Damages Inquiry in Warner Music UK Limited v TuneIn Inc: Disclosure Disputes and Legal Principles Analyzed

Citation: [2023] EWHC 2875 (Ch)
Judgment on

Introduction

The case of Warner Music UK Limited & Anor v Tunein Inc [2023] EWHC 2875 (Ch) revolves around issues of copyright infringement and the subsequent inquiry into damages. Deputy Master Raeburn examined disputes over disclosure, particularly concerning the disclosure of comparable licences and their relevance to the determination of damages for copyright infringement in the context of internet radio service operations in the UK. This article analyses the legal principles applied in this case and how they were used to settle disclosure disputes within the parameters of the existing legal framework.

Key Facts

Warner Music UK Limited and Sony Music Entertainment UK Limited, representing various corporate group members, claimed copyright infringement against TuneIn Inc, an American company operating an internet radio service. TuneIn’s service aggregates radio stations worldwide, allowing UK users access to unlicensed music stations, resulting in infringing acts. The liability had been established in favor of the claimants with TuneIn’s appeals having been dismissed. The case in question pertains to the second Case Management Conference (CMC) focused on disputes regarding the inquiry into damages, particularly the disclosure of documents.
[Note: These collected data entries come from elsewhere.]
/-- **A conjugated seed realiser and its reading** (every genus `3 + 3m`; the genus-`6`/`9` twins are the landed
`exists_conj_realiser`, `exists_conj_realiser₉`).  For a matrix `M` as in `exists_goeritz_of_matrix` (realised by
`x ∈ Stab N₀ ∩ Stab N₁`) and handles `k, k' ≡ k + 1`, the conjugate `y = x β x⁻¹` of the bounding-pair map `β = bp_{k,k'}`
lies in `Stab N₀ ∩ Stab N₁`, is IA, and for the cut pattern `ct` of slot `2` with erasing projection `π` its corrections at
the cut letters read as the pair products of the closed-form reading `RD(M, M', k, k') j v w = s_j · (E(x_j, y_v, y_w) - E(x_j, y_w, y_v))`,
`E` the conjugated Johnson table of `johnson_conj_seed` for the triple `(b_k, a_k, b_{k'})`, `s_j = -1` on `b`-cut handles.
[folklore] -/
theorem exists_conj_realiser_g (k k' : Fin (3 + 3 * m)) (hkk' : ((k' : Fin (3 + 3 * m)) : ℕ) = (((k : Fin (3 + 3 * m)) : ℕ) + 1) % (3 + 3 * m)) (M M' : Matrix (Fin (3 + 3 * m) × Bool) (Fin (3 + 3 * m) × Bool) ℤ)
    (ε : ℤ) (hε : ε = 1 ∨ ε = -1) (h1 : M * M' = 1) (h2 : M' * M = 1)
    (hS : ∀ x y : Fin (3 + 3 * m) × Bool, symplForm (fun k => M k x) (fun k => M k y) =
      ε * symplForm (Pi.single x (1 : ℤ) : Fin (3 + 3 * m) × Bool → ℤ) (Pi.single y (1 : ℤ)))
    (h0 : ∀ i j : Fin (3 + 3 * m), M (i, !decide ((i : ℕ) % 3 = 2)) (j, decide ((j : ℕ) % 3 = 2)) = 0)
    (h1' : ∀ i j : Fin (3 + 3 * m), M (i, !decide ((i : ℕ) % 3 = 1)) (j, decide ((j : ℕ) % 3 = 1)) = 0)
    {ct : Fin (3 + 3 * m) → Bool} {π : (SurfaceGroup (3 + 3 * m)) →* (FreeGroup (Fin (3 + 3 * m)))} (hπs : Function.Surjective π)
    (hπof : ∀ (h : Fin (3 + 3 * m)) (b : Bool), π (PresentedGroup.of (h, b)) = if b = ct h then 1 else FreeGroup.of h) :
    ∃ y : (SurfaceGroup (3 + 3 * m)) ≃* (SurfaceGroup (3 + 3 * m)),
      (s4Kernels.stabilizeIter m 0).map y.toMonoidHom = s4Kernels.stabilizeIter m 0 ∧
      (s4Kernels.stabilizeIter m 1).map y.toMonoidHom = s4Kernels.stabilizeIter m 1 ∧
      (∀ s : (SurfaceGroup (3 + 3 * m)), y s * s⁻¹ ∈ ((⊤ : Subgroup (SurfaceGroup (3 + 3 * m))).lowerCentralSeries 1)) ∧
      ∀ j : Fin (3 + 3 * m), π (y (PresentedGroup.of (j, ct j)) * (PresentedGroup.of (j, ct j))⁻¹) *
        (((List.finRange (3 + 3 * m)).map (fun v => ((List.finRange (3 + 3 * m)).map (fun w => if v < w then ⁅(FreeGroup.of v : FreeGroup (Fin (3 + 3 * m))), FreeGroup.of w⁆ ^ ( (if ct j then (-1 : ℤ) else 1) * ((if ct j then (-1 : ℤ) else 1) * (((∑ x : Fin (3 + 3 * m) × Bool, M' x (j, ct j) * (if x.1 = ((k : Fin (3 + 3 * m)), true).1 ∧ x.2 = false ∧ ((k : Fin (3 + 3 * m)), true).2 = true then (1 : ℤ) else if x.1 = ((k : Fin (3 + 3 * m)), true).1 ∧ x.2 = true ∧ ((k : Fin (3 + 3 * m)), true).2 = false then (-1 : ℤ) else 0)) * (M (v, !ct v) ((k : Fin (3 + 3 * m)), false) * M (w, !ct w) ((k' : Fin (3 + 3 * m)), true)) + (∑ x : Fin (3 + 3 * m) × Bool, M' x (j, ct j) * (if x.1 = ((k : Fin (3 + 3 * m)), false).1 ∧ x.2 = false ∧ ((k : Fin (3 + 3 * m)), false).2 = true then (1 : ℤ) else if x.1 = ((k : Fin (3 + 3 * m)), false).1 ∧ x.2 = true ∧ ((k : Fin (3 + 3 * m)), false).2 = false then (-1 : ℤ) else 0)) * (M (v, !ct v) ((k' : Fin (3 + 3 * m)), true) * M (w, !ct w) ((k : Fin (3 + 3 * m)), true)) + (∑ x : Fin (3 + 3 * m) × Bool, M' x (j, ct j) * (if x.1 = ((k' : Fin (3 + 3 * m)), true).1 ∧ x.2 = false ∧ ((k' : Fin (3 + 3 * m)), true).2 = true then (1 : ℤ) else if x.1 = ((k' : Fin (3 + 3 * m)), true).1 ∧ x.2 = true ∧ ((k' : Fin (3 + 3 * m)), true).2 = false then (-1 : ℤ) else 0)) * (M (v, !ct v) ((k : Fin (3 + 3 * m)), true) * M (w, !ct w) ((k : Fin (3 + 3 * m)), false))) - ((∑ x : Fin (3 + 3 * m) × Bool, M' x (j, ct j) * (if x.1 = ((k : Fin (3 + 3 * m)), true).1 ∧ x.2 = false ∧ ((k : Fin (3 + 3 * m)), true).2 = true then (1 : ℤ) else if x.1 = ((k : Fin (3 + 3 * m)), true).1 ∧ x.2 = true ∧ ((k : Fin (3 + 3 * m)), true).2 = false then (-1 : ℤ) else 0)) * (M (w, !ct w) ((k : Fin (3 + 3 * m)), false) * M (v, !ct v) ((k' : Fin (3 + 3 * m)), true)) + (∑ x : Fin (3 + 3 * m) × Bool, M' x (j, ct j) * (if x.1 = ((k : Fin (3 + 3 * m)), false).1 ∧ x.2 = false ∧ ((k : Fin (3 + 3 * m)), false).2 = true then (1 : ℤ) else if x.1 = ((k : Fin (3 + 3 * m)), false).1 ∧ x.2 = true ∧ ((k : Fin (3 + 3 * m)), false).2 = false then (-1 : ℤ) else 0)) * (M (w, !ct w) ((k' : Fin (3 + 3 * m)), true) * M (v, !ct v) ((k : Fin (3 + 3 * m)), true)) + (∑ x : Fin (3 + 3 * m) × Bool, M' x (j, ct j) * (if x.1 = ((k' : Fin (3 + 3 * m)), true).1 ∧ x.2 = false ∧ ((k' : Fin (3 + 3 * m)), true).2 = true then (1 : ℤ) else if x.1 = ((k' : Fin (3 + 3 * m)), true).1 ∧ x.2 = true ∧ ((k' : Fin (3 + 3 * m)), true).2 = false then (-1 : ℤ) else 0)) * (M (w, !ct w) ((k : Fin (3 + 3 * m)), true) * M (v, !ct v) ((k : Fin (3 + 3 * m)), false))))) ) else (1 : FreeGroup (Fin (3 + 3 * m))))).prod)).prod)⁻¹ ∈ ((⊤ : Subgroup (FreeGroup (Fin (3 + 3 * m)))).lowerCentralSeries 2) := by
  obtain ⟨x, hx0, hx1, hM, hM'⟩ := exists_goeritz_of_matrix (m := m) M M' ε hε h1 h2 hS h0 h1'
  obtain ⟨β, hβIA, hβτ, hβcut⟩ := exists_bp_pair (3 * m) (by ring) k k' hkk'
  have hβ0 : (s4Kernels.stabilizeIter m 0).map β.toMonoidHom = s4Kernels.stabilizeIter m 0 := by
    rw [stabilizeIter_eq_cutKernel]; exact hβcut _
  have hβ1 : (s4Kernels.stabilizeIter m 1).map β.toMonoidHom = s4Kernels.stabilizeIter m 1 := by
    rw [stabilizeIter_eq_cutKernel]; exact hβcut _
  obtain ⟨cS, hcS⟩ : ∃ cS : Fin (3 + 3 * m) × Bool → Fin (3 + 3 * m) × Bool → (Subgroup.center (SurfaceGroup (3 + 3 * m) ⧸ (⊤ : Subgroup (SurfaceGroup (3 + 3 * m))).lowerCentralSeries 2)),
      ∀ p q, (cS p q : (SurfaceGroup (3 + 3 * m) ⧸ (⊤ : Subgroup (SurfaceGroup (3 + 3 * m))).lowerCentralSeries 2)) = ⁅((PresentedGroup.of p : (SurfaceGroup (3 + 3 * m))) : (SurfaceGroup (3 + 3 * m) ⧸ (⊤ : Subgroup (SurfaceGroup (3 + 3 * m))).lowerCentralSeries 2)), ((PresentedGroup.of q : (SurfaceGroup (3 + 3 * m))) : (SurfaceGroup (3 + 3 * m) ⧸ (⊤ : Subgroup (SurfaceGroup (3 + 3 * m))).lowerCentralSeries 2))⁆ :=
    ⟨fun p q => ⟨_, c2_mem_center quot_class_two _ _⟩, fun p q => rfl⟩
  refine ⟨x.symm.trans (β.trans x), map_conj_of_map_eq x β hx0 hβ0, map_conj_of_map_eq x β hx1 hβ1, ia_conj hβIA x,
    fun j => ?_⟩
  have hE := johnson_conj_seed (k, true) (k, false) (k', true) β x hβIA hβτ M M' hM hM' cS hcS
  have hread := reading_of_table ct π hπs hπof (x.symm.trans (β.trans x)) cS hcS _ hE j
  have key : (((List.finRange (3 + 3 * m)).map (fun v => ((List.finRange (3 + 3 * m)).map (fun w => if v < w then ⁅(FreeGroup.of v : FreeGroup (Fin (3 + 3 * m))), FreeGroup.of w⁆ ^ ( (if ct j then (-1 : ℤ) else 1) * ((if ct j then (-1 : ℤ) else 1) * (((∑ x : Fin (3 + 3 * m) × Bool, M' x (j, ct j) * (if x.1 = ((k : Fin (3 + 3 * m)), true).1 ∧ x.2 = false ∧ ((k : Fin (3 + 3 * m)), true).2 = true then (1 : ℤ) else if x.1 = ((k : Fin (3 + 3 * m)), true).1 ∧ x.2 = true ∧ ((k : Fin (3 + 3 * m)), true).2 = false then (-1 : ℤ) else 0)) * (M (v, !ct v) ((k : Fin (3 + 3 * m)), false) * M (w, !ct w) ((k' : Fin (3 + 3 * m)), true)) + (∑ x : Fin (3 + 3 * m) × Bool, M' x (j, ct j) * (if x.1 = ((k : Fin (3 + 3 * m)), false).1 ∧ x.2 = false ∧ ((k : Fin (3 + 3 * m)), false).2 = true then (1 : ℤ) else if x.1 = ((k : Fin (3 + 3 * m)), false).1 ∧ x.2 = true ∧ ((k : Fin (3 + 3 * m)), false).2 = false then (-1 : ℤ) else 0)) * (M (v, !ct v) ((k' : Fin (3 + 3 * m)), true) * M (w, !ct w) ((k : Fin (3 + 3 * m)), true)) + (∑ x : Fin (3 + 3 * m) × Bool, M' x (j, ct j) * (if x.1 = ((k' : Fin (3 + 3 * m)), true).1 ∧ x.2 = false ∧ ((k' : Fin (3 + 3 * m)), true).2 = true then (1 : ℤ) else if x.1 = ((k' : Fin (3 + 3 * m)), true).1 ∧ x.2 = true ∧ ((k' : Fin (3 + 3 * m)), true).2 = false then (-1 : ℤ) else 0)) * (M (v, !ct v) ((k : Fin (3 + 3 * m)), true) * M (w, !ct w) ((k : Fin (3 + 3 * m)), false))) - ((∑ x : Fin (3 + 3 * m) × Bool, M' x (j, ct j) * (if x.1 = ((k : Fin (3 + 3 * m)), true).1 ∧ x.2 = false ∧ ((k : Fin (3 + 3 * m)), true).2 = true then (1 : ℤ) else if x.1 = ((k : Fin (3 + 3 * m)), true).1 ∧ x.2 = true ∧ ((k : Fin (3 + 3 * m)), true).2 = false then (-1 : ℤ) else 0)) * (M (w, !ct w) ((k : Fin (3 + 3 * m)), false) * M (v, !ct v) ((k' : Fin (3 + 3 * m)), true)) + (∑ x : Fin (3 + 3 * m) × Bool, M' x (j, ct j) * (if x.1 = ((k : Fin (3 + 3 * m)), false).1 ∧ x.2 = false ∧ ((k : Fin (3 + 3 * m)), false).2 = true then (1 : ℤ) else if x.1 = ((k : Fin (3 + 3 * m)), false).1 ∧ x.2 = true ∧ ((k : Fin (3 + 3 * m)), false).2 = false then (-1 : ℤ) else 0)) * (M (w, !ct w) ((k' : Fin (3 + 3 * m)), true) * M (v, !ct v) ((k : Fin (3 + 3 * m)), true)) + (∑ x : Fin (3 + 3 * m) × Bool, M' x (j, ct j) * (if x.1 = ((k' : Fin (3 + 3 * m)), true).1 ∧ x.2 = false ∧ ((k' : Fin (3 + 3 * m)), true).2 = true then (1 : ℤ) else if x.1 = ((k' : Fin (3 + 3 * m)), true).1 ∧ x.2 = true ∧ ((k' : Fin (3 + 3 * m)), true).2 = false then (-1 : ℤ) else 0)) * (M (w, !ct w) ((k : Fin (3 + 3 * m)), true) * M (v, !ct v) ((k : Fin (3 + 3 * m)), false))))) ) else (1 : FreeGroup (Fin (3 + 3 * m))))).prod)).prod) = (((List.finRange (3 + 3 * m)).map (fun v => ((List.finRange (3 + 3 * m)).map (fun w => if v < w then ⁅(FreeGroup.of v : FreeGroup (Fin (3 + 3 * m))), FreeGroup.of w⁆ ^ ( (((∑ x : Fin (3 + 3 * m) × Bool, M' x (j, ct j) * (if x.1 = ((k : Fin (3 + 3 * m)), true).1 ∧ x.2 = false ∧ ((k : Fin (3 + 3 * m)), true).2 = true then (1 : ℤ) else if x.1 = ((k : Fin (3 + 3 * m)), true).1 ∧ x.2 = true ∧ ((k : Fin (3 + 3 * m)), true).2 = false then (-1 : ℤ) else 0)) * (M (v, !ct v) ((k : Fin (3 + 3 * m)), false) * M (w, !ct w) ((k' : Fin (3 + 3 * m)), true)) + (∑ x : Fin (3 + 3 * m) × Bool, M' x (j, ct j) * (if x.1 = ((k : Fin (3 + 3 * m)), false).1 ∧ x.2 = false ∧ ((k : Fin (3 + 3 * m)), false).2 = true then (1 : ℤ) else if x.1 = ((k : Fin (3 + 3 * m)), false).1 ∧ x.2 = true ∧ ((k : Fin (3 + 3 * m)), false).2 = false then (-1 : ℤ) else 0)) * (M (v, !ct v) ((k' : Fin (3 + 3 * m)), true) * M (w, !ct w) ((k : Fin (3 + 3 * m)), true)) + (∑ x : Fin (3 + 3 * m) × Bool, M' x (j, ct j) * (if x.1 = ((k' : Fin (3 + 3 * m)), true).1 ∧ x.2 = false ∧ ((k' : Fin (3 + 3 * m)), true).2 = true then (1 : ℤ) else if x.1 = ((k' : Fin (3 + 3 * m)), true).1 ∧ x.2 = true ∧ ((k' : Fin (3 + 3 * m)), true).2 = false then (-1 : ℤ) else 0)) * (M (v, !ct v) ((k : Fin (3 + 3 * m)), true) * M (w, !ct w) ((k : Fin (3 + 3 * m)), false))) - ((∑ x : Fin (3 + 3 * m) × Bool, M' x (j, ct j) * (if x.1 = ((k : Fin (3 + 3 * m)), true).1 ∧ x.2 = false ∧ ((k : Fin (3 + 3 * m)), true).2 = true then (1 : ℤ) else if x.1 = ((k : Fin (3 + 3 * m)), true).1 ∧ x.2 = true ∧ ((k : Fin (3 + 3 * m)), true).2 = false then (-1 : ℤ) else 0)) * (M (w, !ct w) ((k : Fin (3 + 3 * m)), false) * M (v, !ct v) ((k' : Fin (3 + 3 * m)), true)) + (∑ x : Fin (3 + 3 * m) × Bool, M' x (j, ct j) * (if x.1 = ((k : Fin (3 + 3 * m)), false).1 ∧ x.2 = false ∧ ((k : Fin (3 + 3 * m)), false).2 = true then (1 : ℤ) else if x.1 = ((k : Fin (3 + 3 * m)), false).1 ∧ x.2 = true ∧ ((k : Fin (3 + 3 * m)), false).2 = false then (-1 : ℤ) else 0)) * (M (w, !ct w) ((k' : Fin (3 + 3 * m)), true) * M (v, !ct v) ((k : Fin (3 + 3 * m)), true)) + (∑ x : Fin (3 + 3 * m) × Bool, M' x (j, ct j) * (if x.1 = ((k' : Fin (3 + 3 * m)), true).1 ∧ x.2 = false ∧ ((k' : Fin (3 + 3 * m)), true).2 = true then (1 : ℤ) else if x.1 = ((k' : Fin (3 + 3 * m)), true).1 ∧ x.2 = true ∧ ((k' : Fin (3 + 3 * m)), true).2 = false then (-1 : ℤ) else 0)) * (M (w, !ct w) ((k : Fin (3 + 3 * m)), true) * M (v, !ct v) ((k : Fin (3 + 3 * m)), false)))) ) else (1 : FreeGroup (Fin (3 + 3 * m))))).prod)).prod) :=
    pp_congr _ _ _ _ fun v w _ => by
      congr 1
      exact sign_mul_sign_mul (ct j) _
  rw [key]
  exact hread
Several legal principles and practice directions formed the basis for the court’s decision-making:

  1. Control Over Documents:

    • The concept of “control” of documents is pivotal in determining the disclosure obligations. The court opted not to predetermine the extent of the Claimants’ control over Phonographic Performance Limited (PPL) documents, stating it premature to decide before parties conducted their searches (referring to Ardila Investments NV v ENRC NV [2015]).
  2. Model C Requests:

    • Under Practice Direction 57AD, Model C requests for disclosure must be “limited in number, focused in scope and concise.” The requests should not be used in a tactical or oppressive way and should clearly outline the specific documents or narrow classes of documents sought for disclosure.
  3. Reasonable and Proportionate Disclosure:

    • Disclosure is bound by the principles of reasonability and proportionality, as emphasized in UTB LLC v Sheffield United Limited [2019] and McParland & Partners Limited v Whitehead [2020]. This includes considering factors like the importance of the case, the likelihood of documents’ probative value, the number of documents involved, and the necessity of expeditious, fair, and cost-effective case management.
  4. Comparable Licenses:

    • For assessing damages in copyright infringement, comparable licenses serve as an important metric. The case relied on precedents, such as Smith Kline & French Laboratories Ltd’s (Cimetidine) Patents [1990] and Anan Kasei Co Ltd v Neo Chemicals & Oxides (Europe) Ltd [2023], which stress the significance of comparable licenses in determining reasonable royalties. Yet, the comparables should be specific and relevant to the case.
  5. Judicial Estimation of Damages:

    • The estimation of damages is not limited to assessing a given set of terms but also involves judicial discretion to determine a fair conclusion potentially different from the parties’ proposals, as noted in Unwired Planet International Ltd v Huawei Technologies (UK) Ltd [2017].

Outcomes

Deputy Master Raeburn provided directives for both parties to follow regarding disclosure:

  • TuneIn’s disclosure under Issue 1 would be limited to data extracted from specific databases, including non-UK specific versions of identified databases.
  • The Claimants were directed to supply a historic list of licensed stations.
  • Both parties were ordered to cooperate to identify the PPL rates for webcasters and simulcasters for each calendar year from 1 November 2011 onwards.
  • The requests for disclosure under Issues 2A and 2B were deemed too wide, requiring further refinement by both parties to identify specific requests that are reasonable and proportionate for the purposes of the Inquiry.

Conclusion

The Warner Music UK Limited & Anor v Tunein Inc case is a definitive illustration of how the courts navigate the complexities of disclosure in the digital age, particularly concerning intellectual property infringement and the subsequent valuation of damages. The legal principles established and clarified within the UK’s judicial precedents provide a structured framework in which parties can assess comparable licenses’ relevance and target disclosure requests effectively. The outcome reaffirms the judiciary’s commitment to conducting cases in a manner that is both fair and economical, ensuring a balance between comprehensive disclosure and the avoidance of disproportionate burdens on the parties involved.